Author vstinner
Date 2013-06-10.23:05:49
py_setallocators-filename.patch: Here is a try to define an API providing the filename and line number of the C code. The Py_SetAllocators() API is unchanged:

PyAPI_FUNC(int) Py_SetAllocators(
    char api,
    void* (*malloc) (size_t size, void *user_data),
    void* (*realloc) (void *ptr, size_t size, void *user_data),
    void (*free) (void *ptr, void *user_data),
    void *user_data

If Python is compiled with -DPYMEM_TRACE_MALLOC, user_data is not the last parameter passed to Py_SetAllocators() but a pointer to a _PyMem_Trace structure:

typedef struct {
    void *data;
    /* NULL and -1 when unknown */
    const char *filename;
    int lineno;
} _PyMem_Trace;

The problem is that the module using Py_SetAllocators() must be compiled differently depending on PYMEM_TRACE_MALLOC. Example from pytracemalloc, modified for this patch:
    _PyMem_Trace *ctrace;
    trace_api_t *api;
    void *call_data;
    void *ptr;
    ctrace = (_PyMem_Trace *)data;
    api = (trace_api_t *)ctrace->data;
    ctrace->data = api->data;
    call_data = data;
    ctrace = NULL;
    api = (trace_api_t *)data;
    call_data = api->data;
    ptr = api->malloc(size, call_data);
I didn't like the "ctrace->data = api->data;" instruction: pytracemalloc modifies the input _PyMem_Trace structure.

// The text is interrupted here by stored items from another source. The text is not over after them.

import Summits.NavierStokesRegularity.NavierStokesRegularity.Theorems.PalasekTowerBreakdownEpisodeBaseTMechanismFreeRun
import Summits.NavierStokesRegularity.NavierStokesRegularity.Theorems.HeredityFromTwoT.Negative.HeredityFromTwoTFalseOfNoSwirlRungT
import Summits.NavierStokesRegularity.NavierStokesRegularity.Theorems.PalasekTowerBreakdownEpisodeBaseTSterileDoorOfCarrier
import Summits.NavierStokesRegularity.FluidComputer.PalasekTowerSterileCarrierAt
import Literature.Analysis.FluidPDE.AxisymmetricEuler

/-!
# DOOR MIRROR — the swirl-free decider re-typed to the DOOR BOX (READING 2 of record), and what it decides

Cell `ns-blowup`, seat `cstrat-stmt-NavierStokesRegularity-19179` (g3; crux-strategist of route `PalasekTowerBreakdown`
rev 19; crux of record stmt-NavierStokesRegularity-20303 `EpisodeBaseT`; negation-lens targets stmt-…-20304 `HeredityAtOneT` /
-20305 `HeredityFromTwoT`). LABEL: E–C typing (crux-chain SKELETON: named open `Prop`s = stubs, `sorry` ONLY inside
`stub_*`, sorry-free compositions). WHAT THIS IS NOT: not Navier–Stokes evidence — no free run, design or stage is
constructed; `EpisodeBaseT` and `¬ (HeredityAtOneT ∧ HeredityFromTwoT)` appear only as conclusions of conditionals.

## The point (DIRECTOR-NS #74 (3)(A)(ii): «whether T1 can be re-typed to the door box (T1′) with T2's shadow lemma re-proved»)

The line «robustmirror» (`Lines/robustmirror.lean` v7) asks its ONE stub T1 `SlackFacesT` for the faces F0–F7 of an
UNFORCED sterile free run at BOTH levels (early anchor F0, transversal `Y₀`-crossing F1 at `τ₀`, far field F2, level-0
gradient/core F6₀/F7₀, level-1 speed/gradient/core F3/F6₁/F7₁, caps F4/F5). Tranche 0 (MODEL, STATUS l.10255) missed it
STRUCTURALLY on the level-0 side (F2: ring expansion; F6₀ vs F3: one-scale speed–gradient trade-off), while the best
members reach 0.94 / 0.90 / 0.89 of the binding LEVEL-1 gradient face of the DOOR BOX. The door box = the hypothesis
list of the landed kernel door `Theorems.palasekTowerBreakdown_episodeBaseT_of_mechanism_freeRun` (p540639, ecbridge-3):
compactly supported smooth divergence-free datum of speed `< Y₀`, ONE classical finite-energy free run on
`[1, τfirstAt tuned]` under the cap `(5/3)Y₁ − η`, and at `τfirstAt tuned`, inside the support ball, speed `≥ Y₁ + η`,
gradient `≥ A₁ + η`, an `N₁`-core loop of circulation `≥ N₁^{β−2} + η` — NO level-0 face, NO anchor, NO far field (the
level-0 rung is supplied in the kernel by the TAME CARRIER of the germ host, `Germ.mechanismDoorAt_of_boxNumerics`).

THIS FILE types T1′ and answers the director's question in the kernel:

* T1′ = `SterileDoorBoxT` (stub `stub_sterile_doorboxT`, a 2-D axisymmetric computation / certificate): SOME axisymmetric
  swirl-free `W` meets the door box at the tuned rates. **`EpisodeBaseT_of₁ : SterileDoorBoxT → EpisodeBaseT` is
  IMMEDIATE** (the landed door; sterility unused) — the constructive half of T1 re-types to the door box with NO shadow
  lemma at all.
* The NEGATION half does NOT re-type for free: the door's registering design is FORCED (zero datum, germ force of the
  composite «tame carrier ⊕ translated W» on `[0, 1]`, fade on `[1, 1 + ε]`), so «robustmirror»'s cascade
  (`RobustNoSwirlRungAtOneT`: UNFORCED registration, `S.f = 0`) does not apply, and the composite is not swirl-free unless
  the carrier is coaxial. What replaces T2 is ONE kernel lemma, typed here as the second stub
  D2 = `SterileMechanismDoorT` (stub `stub_sterile_doorT`): **the mechanism door can be walked STERILE** — for an
  axisymmetric swirl-free `W` meeting the box, the registering tuned design can be chosen with `NoSwirlDesign` (zero datum;
  force axisymmetric swirl-free at all `t ≥ 0`): an axisymmetric swirl-free tame carrier (strict slot `LevelZeroDataAt`,
  `L³`-small, free run under the cap), superposition along the AXIS (`LevelZeroDataAt.exists_superposed_freeRun` allows any
  translation `c` with `‖c‖ ≥ r₀`), and `SO(2) × reflection`-equivariance of the germ force (Leray projection and the NS
  residual commute with isometries fixing the axis). Then K201's FORCED swirl-free stratum does the rest BY NAME:
  `NoSwirlRungAtOneT := NoSwirlRungGAt tuned 1` is inhabited, and `not_noSwirlRungAtOneT_of_heredity_pair` (global
  regularity of forced axisymmetric swirl-free designs = tree theorem `forcedNoSwirlGlobal_holds`, uniqueness along the
  register) refutes the PAIR `HeredityAtOneT ∧ HeredityFromTwoT`.
* D2 IS CUT IN TWO (v3, after ecbridge-3's `PalasekTowerGermHostIsometry` + `PalasekTowerGermHostFreeRunStageAt`,
  ACCEPTED 2026-08-27): D2a = `SterileSmallCarrierT` (an explicit CONSTRUCTION, no dynamics; **A THEOREM since v5**:
  `sterileSmallCarrierT`, by name over fc-prover-2 g11's `Germ.exists_sterile_levelZeroDataAt_small` — blob + coaxial POLOIDAL
  `ringPusher`, strict-anchor sign `exists_ringPusher_anchor_integral_pos`): axisymmetric swirl-free strict-slot carriers at `tuned` of every `L³` size — the sterile twin of
  `Germ.exists_levelZeroDataAt_small` (the blob `tinyProfileAt` is already axisymmetric swirl-free, even and flat, anchor
  value `0`; the pure-swirl `faintPusher` is replaced by a COAXIAL POLOIDAL pusher whose strict anchor test
  `0 < ⟪U x, accel 1 U x⟫` at the argmax is the sign of one far-field moment, odd in the side of the placement —
  `GermHostFarFieldSign.anchor_test_iff_fderiv3`); D2b = `sterileMechanismDoorT_of_smallCarrierT : SterileSmallCarrierT →
  SterileMechanismDoorT` — **DISCHARGED BY NAME since v4** by ecbridge-3's landed
  `Theorems.palasekTowerBreakdown_sterileMechanismDoorT_of_sterileSmallCarrierT` (p562247,
  `Theorems/PalasekTowerBreakdownEpisodeBaseTSterileDoorOfCarrier.lean`, same binders verbatim) (PLUMBING BY NAME: Kato tame run `exists_classical_run_norm_le_two_mul_Icc` under the cap
  (`tuned_sep`, `margin_le_third_at`), superposition along the axis `LevelZeroDataAt.exists_superposed_freeRun` (any `c`
  with `‖c‖ ≥ r₀`; take `c ∈ ℝe₃`, so the composite is axisymmetric swirl-free), the schedule-exposed free-run door
  `LevelZeroDataAt.exists_lineGerm_stageOne_of_freeRun`, sterility of the germ design
  `LineGermDataAt.schedule_axisym_noSwirl`, pins/rigidity/quietness `LineGermDataAt.schedule_facts`).
* Bottom lines (v5): **D2 `sterileMechanismDoorT : SterileMechanismDoorT` IS A THEOREM** (D2a `sterileSmallCarrierT` +
  D2b `sterileMechanismDoorT_of_smallCarrierT`, both by name), so the sterile road of the line has ONE open stub, T1′:
  `EpisodeBaseT_of₁ : SterileDoorBoxT → EpisodeBaseT` (door only; the registered composition),
  `noSwirlRungAtOneT_of₁ : SterileDoorBoxT → NoSwirlRungAtOneT`,
  **`door_mirror_decides₁ : SterileDoorBoxT → EpisodeBaseT ∧ ¬ (HeredityAtOneT ∧ HeredityFromTwoT)`** — a sterile door
  certificate ALONE decides the crux of record AND the heredity pair of record in the kernel; the two-hypothesis forms
  `not_heredityPairT_of`, `door_mirror_decides`, `door_mirror_decides_of_carrier`, `EpisodeBaseT_of_carrier` are kept.
  STUB CENSUS (v5): `stub_sterile_doorboxT` (T1′, the 2-D sterile computation / certificate — MODEL probe = the STERILE-DOOR
  test PREREG-0b) ONLY. History: v1 T1′ + D2; v2 + D2′; v3 D2 = D2a + D2b; v4 D2b discharged (ecbridge-3 p562247); v5 D2a
  discharged (fc-prover-2's sterile carrier), D2′ un-stubbed.
* D2′ = `GlobalDoorDesignT` (named `Prop`, no stub since v5 — the ALTERNATIVE road, not load-bearing; kernel analysis): the mechanism door
  walked with a GLOBALLY SOLVABLE design — for an axisymmetric swirl-free `W` meeting the box, the registering tuned design
  (zero datum, germ force + fade) can be chosen together with a GLOBAL finite-energy classical solution of its forced problem:
  carrier `δ`-small in `L³` chosen AFTER `W` (`Germ.exists_levelZeroDataAt_small`), composite free run global by
  Gallagher–Iftimie–Planchon openness around the sterile run (tree S2 `exists_L3_ball_global_classical_of_axisym_noSwirl`,
  p542725; translation moved onto the carrier), fade small in `L³` against the GIP radius along the composite trajectory
  (`exists_L3_ball_global_classical_of_hasGlobalKatoSolution` + `hasGlobalKatoSolution_of_global_classical`). Then the
  cap-free, symmetry-free GLOBAL-DESIGN LEVER of K201 (`HeredityFromGAt.false_of_global_classical`, Tao Cor. 11.4) refutes
  the pair: `not_heredityPairT_of' : SterileDoorBoxT → GlobalDoorDesignT → ¬ (HeredityAtOneT ∧ HeredityFromTwoT)`. D2′ needs
  NO coaxial carrier and is the stub-set that extends to the SHELF twins (card).
* NOT typed here (recorded in the card): the ROBUST/SHELF branch (door box with slack is open in `W`; live `W′` register
  through the door with a design whose globality needs Gallagher–Iftimie–Planchon around the translated sterile run and a
  `δ`-small carrier — the «small-carrier door», an alternative D2′ that needs no coaxial carrier but an `L³` fade estimate).

References: S. Palasek, arXiv:2605.13827 §4 [cite: Palasek2026ElementaryModel, §4]; T. Tao, Anal. PDE 6 (2013) Thm 5.4
[cite: Tao2011, Thm. 5.4 (ii)+(iv)]; P. G. Lemarié-Rieusset (2016) Thm 10.4 [cite: LemarieRieusset2016, Thm 10.4 (p. 285)];
T. Kato, Math. Z. 187 (1984) [cite: Kato1984, Thm. 2–4]; G. Koch, N. Nadirashvili, G. Seregin, V. Šverák, Acta Math. 203
(2009) §1 (1.5) [cite: KNSS2009, §1 (1.5)].
-/

noncomputable section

pytracemalloc code is a little bit more complex, but "it works". pytracemalloc can reuse the filename and line number of the C module, or of the Python module. It can be configured at runtime. Example of output for the C module:
2013-06-11 00:36:30: Top 15 allocations per file and line (compared to 2013-06-11 00:36:25)
#1: Objects/dictobject.c:352: size=6 MiB (+4324 KiB), count=9818 (+7773), average=663 B
#2: Objects/unicodeobject.c:1085: size=6 MiB (+2987 KiB), count=61788 (+26197), average=111 B
#3: Objects/tupleobject.c:104: size=4054 KiB (+2176 KiB), count=44569 (+24316), average=93 B
#4: Objects/typeobject.c:770: size=2440 KiB (+1626 KiB), count=13906 (+10360), average=179 B
#5: Objects/bytesobject.c:107: size=2395 KiB (+1114 KiB), count=24846 (+11462), average=98 B
#6: Objects/funcobject.c:12: size=1709 KiB (+1103 KiB), count=11516 (+7431), average=152 B
#7: Objects/codeobject.c:117: size=1760 KiB (+871 KiB), count=11267 (+5578), average=160 B
#8: Objects/dictobject.c:399: size=784 KiB (+627 KiB), count=10040 (+8028), average=80 B
#9: Objects/listobject.c:159: size=420 KiB (+382 KiB), count=5386 (+4891), average=80 B
#10: Objects/frameobject.c:649: size=1705 KiB (+257 KiB), count=3374 (+505), average=517 B
#11: ???:?: size=388 KiB (+161 KiB), count=588 (+240), average=676 B
#12: Objects/weakrefobject.c:36: size=241 KiB (+138 KiB), count=2579 (+1482), average=96 B
#13: Objects/dictobject.c:420: size=135 KiB (+112 KiB), count=2031 (+1736), average=68 B
#14: Objects/classobject.c:59: size=109 KiB (+105 KiB), count=1400 (+1345), average=80 B
#15: Objects/unicodeobject.c:727: size=188 KiB (+86 KiB), count=1237 (+687), average=156 B
37 more: size=828 KiB (+315 KiB), count=8421 (+5281), average=100 B
Total Python memory: size=29 MiB (+16 MiB), count=212766 (+117312), average=145 B
Total process memory: size=68 MiB (+22 MiB) (ignore tracemalloc: 0 B)

I also had to modify the following GC functions to get more accurate information:

- _PyObject_GC_Malloc(size)
- _PyObject_GC_New(tp)
- _PyObject_GC_NewVar(tp, nitems)
- PyObject_GC_Del(op)

For example, PyTuple_New() calls PyObject_GC_NewVar() to allocate its memory. With my patch, you get "Objects/tupleobject.c:104" instead of a generic "Modules/gcmodule.c:1717".